Cosa ci dice la normativa di riferimento al riguardo:

Il Testo Unico sulla salute e sicurezza dei lavoratori (D.Lgs.81/08) ci indica tra gli obblighi che:

IL DATORE DI LAVORO (DDL) Deve valutare “tutti i rischi per la sicurezza e la salute dei lavoratori”, compresi quelli riguardanti “gruppi di lavoratori esposti a rischi particolari” e quindi anche al rischio di danni da calore tipico delle attività lavorative svolte in ambiente aperto nei periodi di grande caldo estivo.

– Tale valutazione deve tener conto anche dei rischi collegati alle differenze di genere, all’età, alla provenienza da altri paesi.

– Programmare misure di prevenzione che integrino le condizioni tecniche produttive dell’azienda nonché l’influenza dei fattori dell’ambiente (come temperatura ed umidità dell’aria) e dell’organizzazione del lavoro.

– Fornisce ai lavoratori i necessari e idonei dispositivi di protezione individuale (DPI).

– Garantisce ai lavoratori sufficiente ed adeguata informazione e formazione in materia di salute e sicurezza, (attraverso i corsi di 4h “formazione generale” e 12h “formazione specifica” fatti dal RSPP formatore autorizzato con l’aiuto del Medico competente dove previsto e regolamentato “dall’Articolo 37 – Formazione dei lavoratori e dei loro rappresentanti del D.Lgs.81/08”).

– Dove riguarda i lavoratori immigrati, essa avviene previa verifica della comprensione della lingua utilizzata nel percorso formativo.
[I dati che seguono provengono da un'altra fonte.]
import Summits.HubbardSuperconductivity.HubbardSuperconductivity.Theorems.AnisotropyChordTransferFibre3Hole2L32a
import Summits.HubbardSuperconductivity.HubbardSuperconductivity.Theorems.AnisotropyChordTransferFibre3Hole2L32b
import Summits.HubbardSuperconductivity.HubbardSuperconductivity.Theorems.AnisotropyChordTransferFibre3Hole2L32c
import Summits.HubbardSuperconductivity.HubbardSuperconductivity.Theorems.AnisotropyChordTransferFibre3Hole2L32d
import Summits.HubbardSuperconductivity.HubbardSuperconductivity.Theorems.AnisotropyChordTransferFibre3Hole2Cover

/-!
# Route `AnisotropyChord` / H0 rotor rung: ★ HOLE₂(.75) AT `L = 32` — `TwoHoleGap 32 (3/4·eps1 32)`

The one-body spectral input of the GM₃ assembly `gm3_of_hole2` (p1 g23) at side length `L = 32`: the Neumann gap of the rate-½ walk
on the `32 × 32` torus with ANY two vertices deleted is at least `¾ε₁(32)`.  Assembly of the kernel facts `checkRepsQ_32a…`
(`…Hole2L32a…`, 4 part(s), the 152 `D₄`-classes `repList 32` = `0 ≤ y ≤ x ≤ 16`) via `checkRepsQ_append`, the identification of
the parts with `repList 32` (`decide`), and `Hole2.twoHoleGap_of_checkRepsQ_repList` (`…Fibre3Hole2Cover`: `D₄`-coverage for every `L`;
soundness `…Fibre3Hole2Quarter`, p2's PROP BS, p1's reductions).
Prover seat `hubbard-h0-rotor-p3` g3; helper for stmt-HubbardSuperconductivity-19089 (`--supports`, helper class).
WHAT THIS IS NOT: nothing here proves superconductivity in the Hubbard model (rotor TARGET as worded stays FALSE, g15 verdict); this
discharges, at ONE side length, ONE hypothesis (HOLE₂(.75)) of ONE conditional reduction (rung 19089). Tree imports only; no sorry.
-/

set_option linter.dupNamespace false
set_option autoImplicit false

namespace Summit.HubbardSuperconductivity.HubbardSuperconductivity.Theorems.AnisotropyChord.Transfer.Fibre3

namespace Hole2

/-- the kernel-fact parts list exactly `repList 32`. [folklore] -/
theorem repList_32_eq : repList 32 = reps32a ++ reps32b ++ reps32c ++ reps32d := by
  decide +kernel

/-- every representative separation of the `32 × 32` torus passes the kernel check. [folklore] -/
theorem checkRepsQ_repList_32 : checkRepsQ 32 (repList 32) = true := by
  rw [repList_32_eq]
  exact checkRepsQ_append (checkRepsQ_append (checkRepsQ_append (checkRepsQ_32a) checkRepsQ_32b) checkRepsQ_32c) checkRepsQ_32d

/-- ★★★ HOLE₂(.75) AT `L = 32`: `TwoHoleGap 32 (3/4 * eps1 32)`, the spectral hypothesis of `gm3_of_hole2` at `L = 32`. [folklore] -/
theorem twoHoleGap_thirtyTwo : TwoHoleGap 32 (3 / 4 * eps1 32) :=
  twoHoleGap_of_checkRepsQ_repList 32 checkRepsQ_repList_32

end Hole2

end Summit.HubbardSuperconductivity.HubbardSuperconductivity.Theorems.AnisotropyChord.Transfer.Fibre3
– Verifica se i propri lavoratori (dipendenti e/o volontari) aderiscono al Ramadan, soprattutto se affetti da patologie croniche come il Diabete, ecc.

– Sottopone i lavoratori a “controllo sanitario”, inviandoli dal medico competente (MC), conosciuto

anche come ex medico del lavoro.

Oggi il Medico Competente interviene direttamente nell’attuazione del servizio di prevenzione e protezione (SPP), al fianco del datore di Lavoro (DDL) e del protezione (RSPP), per la valutazione dei rischi al lavoratore e/o volontario, e alla stesura del (DVR) responsabile del servizio di prevenzione e documento valutazione dei rischi.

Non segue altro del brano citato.